Alex i Kate Rocket to małżeństwo z długoletnim stażem. Są ze sobą bardzo szczęśliwi i kochają się tak gorąco jak na początku swojego związku. On jest hodowcą psów a ona spełnioną gospodynią domową z ogromnym talentem kulinarnym i pasją tworząca ceramiczne rękodzieła. Do pełnej harmonii brakuje im jedynie dziecka. Niestety, mimo wielu prób pozostawało tylko rozczarowanie. Dlatego tak bardzo pokochali i zżyli się z Sarą i Emily- córkami Dana, długoletniego przyjaciela Alexa i jego żony Debbie. Dziewczynki spędzały u "wujostwa" dwa tygodnie wiosennych ferii, a w tym czasie ich rodzice wypływali w różne rejsy wycieczkowe. Tym razem wizyta nie przebiega bezproblemowo a dziwne zachowanie dwunastoletniej Sary wzbudza zainteresowanie i podejrzliwość Kate. Nie chce jednak wchodzić w kompetencje rodziców i pozostawia zauważone sytuacje tylko dla siebie. I to był ogromny błąd.

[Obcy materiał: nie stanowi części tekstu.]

import Mathlib
import HarnessLib
import Summits.NavierStokesRegularity.NavierStokesRegularity.Theorems.QuarterLogPincerFlatChainDefs
import Summits.NavierStokesRegularity.NavierStokesRegularity.Theorems.QuarterLogPincerCubicRungDefs
import Summits.NavierStokesRegularity.NavierStokesRegularity.Theorems.QuarterLogPincerFlatChainAssembly
import Summits.NavierStokesRegularity.NavierStokesRegularity.Theorems.TypeIQuantSubcubicExp.Negative.SliceCensusThreshold

/-!
# The census node of LINE g14-2 (`slice_census`) is EXACTLY the rung — Negative lane, BY NAME

Refuter file (ns-afl-r1 g13) supporting `stmt-NavierStokesRegularity-24077`
(`Summit.NavierStokesRegularity.NavierStokesRegularity.Theses.QuarterLogPincer.TypeIQuantSubcubicExp`, OPEN).
No Theses declaration is asserted here; theorem-only; standard axioms.

Over the ported objects of LINE `flat_chain` (`Theorems/QuarterLogPincerFlatChainDefs.lean`,
`…FlatChainAssembly.lean`, typer g39) and the W7 rung `CubicRung.TypeIQuantCubicExp`
(`Theorems/QuarterLogPincerCubicRungDefs.lean`):

* `sliceCensus_of_typeIQuantCubicExp : TypeIQuantCubicExp → SliceCensus` — the rung implies the slice census at
  EVERY separation `a > 0` (`a₀ := 1`), because a violator of `n` levels forces `a(n+1) ≤ K⁺A³`
  (`SliceCensusThreshold.sliceCensusAt_of_quantCubicExpAt`, p722861);
* `sliceCensus_iff_typeIQuantCubicExp : LightSliceRegular → LevelConcentration → (SliceCensus ↔ TypeIQuantCubicExp)` —
  with β and S1 (S1 is sorry-free in the Cruxes workfile v1.12; β open) the census node and the rung are EQUIVALENT:
  the line re-routes R0 faithfully but cannot lower its debt below R0 itself.  The forward direction is the tree's
  `FlatChain.typeIQuantCubicExp_of_sliceCensus_of_lightSlice` (p723699).

HONEST LABEL: facts about the line's own objects.  `SliceCensus`, `TypeIQuantCubicExp` (R0), ⟨24077⟩, W7 and
NS regularity are OPEN — nothing here proves or refutes them.
-/

set_option linter.dupNamespace false

noncomputable section

namespace Summit.NavierStokesRegularity.NavierStokesRegularity.Theorems.TypeIQuantSubcubicExp.Negative.SliceCensusIsRung

open Summit.NavierStokesRegularity.NavierStokesRegularity.Cruxes.TypeIQuantSubcubicExp.FlatChain
open Summit.NavierStokesRegularity.NavierStokesRegularity.Cruxes.TypeIQuantSubcubicExp.CubicRung
open Summit.NavierStokesRegularity.NavierStokesRegularity.Theorems.TypeIQuantSubcubicExp.Negative.SliceCensusThreshold

/-- **The rung implies the slice census** (every `M, γ, ϑ, Λ`; `a₀ := 1`). -/
theorem sliceCensus_of_typeIQuantCubicExp (h : TypeIQuantCubicExp) : SliceCensus := by
  intro M γ ϑ Λ _hM _hγ _hϑ _hΛ
  refine ⟨1, fun a ha => ?_⟩
  exact sliceCensusAt_of_quantCubicExpAt (lt_of_lt_of_le one_pos ha) (h M)

/-- **Given β and S1, the census node of LINE g14-2 IS the rung.** -/
theorem sliceCensus_iff_typeIQuantCubicExp (hβ : LightSliceRegular) (hconc : LevelConcentration) :
    SliceCensus ↔ TypeIQuantCubicExp :=
  ⟨fun hcen => typeIQuantCubicExp_of_sliceCensus_of_lightSlice hcen hβ hconc, sliceCensus_of_typeIQuantCubicExp⟩

end Summit.NavierStokesRegularity.NavierStokesRegularity.Theorems.TypeIQuantSubcubicExp.Negative.SliceCensusIsRung

end
/-! ### The unit `ε` and `λ`, `√d₀` as algebraic integers -/

/-- In a number field `M` containing `λ` (`λ² = −3`) and `δ` (`δ² = −d`), with `3d = d₀c₀²` and
`a² − d₀b² = 4n`, `n = ±1`: the elements `λ`, `ε = a/2 + (b/2c₀)δλ = (a + b√d₀)/2` and
`√d₀ = δλ/c₀` are algebraic integers, `ε` is a unit of `𝓞_M`. [folklore] -/
theorem exists_ringOfIntegers_eps {M : Type*} [Field M] [NumberField M] {lamM δM : M}
    (hlam : lamM ^ 2 = -3) {d : ℕ} (hδ : δM ^ 2 = -(d : M)) {a b c₀ : ℕ} {n : ℤ}
    (hn : n = 1 ∨ n = -1) (hab : (a:ℤ) ^ 2 - (mirrorRadicand d : ℤ) * (b:ℤ) ^ 2 = 4 * n)
    (hc₀0 : c₀ ≠ 0) (hc₀ : 3 * d = mirrorRadicand d * c₀ ^ 2) :
    ∃ lamO epsO sO : 𝓞 M, lamO ^ 2 = -3 ∧ IsUnit epsO ∧ sO ^ 2 = (mirrorRadicand d : 𝓞 M) ∧
      (lamO : M) = lamM ∧ (epsO : M) = (a : M) / 2 + (b : M) / (2 * c₀) * δM * lamM ∧
      (sO : M) = δM * lamM / c₀ := by
  set d₀ := mirrorRadicand d with hd₀
  have hc₀M : (c₀ : M) ≠ 0 := Nat.cast_ne_zero.mpr hc₀0
  have h3d : (3 * d : M) = d₀ * (c₀ : M) ^ 2 := by exact_mod_cast hc₀
  have habM : (a : M) ^ 2 - d₀ * (b : M) ^ 2 = 4 * n := by exact_mod_cast hab
  set sM : M := δM * lamM / c₀ with hsM
  have hs2 : sM ^ 2 = d₀ := by
    rw [hsM, div_pow, mul_pow, hδ, hlam, div_eq_iff (pow_ne_zero 2 hc₀M)]
    linear_combination h3d
  set εM : M := (a : M) / 2 + (b : M) / (2 * c₀) * δM * lamM with hεM
  set εbM : M := (a : M) / 2 - (b : M) / (2 * c₀) * δM * lamM with hεbM
  have h2ε : 2 * εM = a + b * sM := by rw [hεM, hsM]; field_simp
  have h2εb : 2 * εbM = a - b * sM := by rw [hεbM, hsM]; field_simp
  have hεεb : εM * εbM = n := by
    linear_combination (1 / 4 : M) * ((2 * εbM) * h2ε + (a + b * sM) * h2εb - (b : M) ^ 2 * hs2 + habM)
  have hεint : IsIntegral ℤ εM := isIntegral_of_quadratic (a := a) (n := n) (by
    push_cast
    linear_combination (1 / 4 : M) * ((2 * εM - a + b * sM) * h2ε + (b : M) ^ 2 * hs2 - habM))
  have hεbint : IsIntegral ℤ εbM := isIntegral_of_quadratic (a := a) (n := n) (by
    push_cast
    linear_combination (1 / 4 : M) * ((2 * εbM - a - b * sM) * h2εb + (b : M) ^ 2 * hs2 - habM))
  have hlamint : IsIntegral ℤ lamM :=
    Quadratic.isIntegral_of_sq_eq_intCast (n := -3) (by rw [hlam]; norm_num)
  have hsint : IsIntegral ℤ sM :=
    Quadratic.isIntegral_of_sq_eq_intCast (n := d₀) (by rw [hs2]; norm_num)
  refine ⟨⟨lamM, hlamint⟩, ⟨εM, hεint⟩, ⟨sM, hsint⟩, RingOfIntegers.ext (by
    simp only [map_pow, map_neg, map_ofNat]; exact hlam), ?_, RingOfIntegers.ext (by
    simp only [map_pow, map_natCast]; exact hs2), rfl, rfl, rfl⟩
  refine IsUnit.of_mul_eq_one ((n : 𝓞 M) * ⟨εbM, hεbint⟩) (RingOfIntegers.ext ?_)
  have h1 : (algebraMap (𝓞 M) M) ⟨εM, hεint⟩ = εM := rfl
  have h2 : (algebraMap (𝓞 M) M) ⟨εbM, hεbint⟩ = εbM := rfl
  simp only [map_mul, map_one, map_intCast]
  rw [h1, h2, mul_left_comm, hεεb]
  rcases hn with rfl | rfl <;> norm_num

/-- A quadratic extension is generated (as an algebra) by any element outside the base field.
[folklore] -/
theorem algebra_adjoin_eq_top_of_finrank_two {F E : Type*} [Field F] [Field E] [Algebra F E]
    (h2 : finrank F E = 2) {θ : E} (hθ : θ ∉ Set.range (algebraMap F E)) :
    Algebra.adjoin F {θ} = ⊤ := by
  rw [eq_top_iff]
  intro x _
  obtain ⟨u, v, rfl⟩ := Quadratic.exists_eq_add_mul h2 hθ x
  exact add_mem (Subalgebra.algebraMap_mem _ u)
    (Subalgebra.mul_mem _ (Subalgebra.algebraMap_mem _ v) (Algebra.subset_adjoin rfl))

Sara oskarża Alexa o zły dotyk o molestowanie seksualne. W jednej chwili życie Rocketów rozsypuje się jak domek z kart. Tylko Kate wierzy w niewinność swojego męża i postanawia to udowodnić. Czy jej się uda? Czy przywróci swojej rodzinie dobre imię?
Postacie w tej książce są przedstawione na podstawie kontrastu. Alex, Kate, Emily to pozytywni bohaterowie, z zasadami moralnymi są za pan brat. Kochają zwierzęta, szanują cudzą własność, prywatną przestrzeń. Starają się być prawi, zawsze służą pomocą, nie wywyższają się. Z kolei Don, Debbie i Sara to postacie negatywne. Zapatrzone w siebie, dbają jedynie o własne wygody i korzyści. Zmagają się z wewnętrznymi demonami, które nie tylko czynią ich nieprzyjaznymi, niedostępnymi, niesympatycznymi ale powoli z dnia na dzień niszczą ich życie prywatne i zawodowe.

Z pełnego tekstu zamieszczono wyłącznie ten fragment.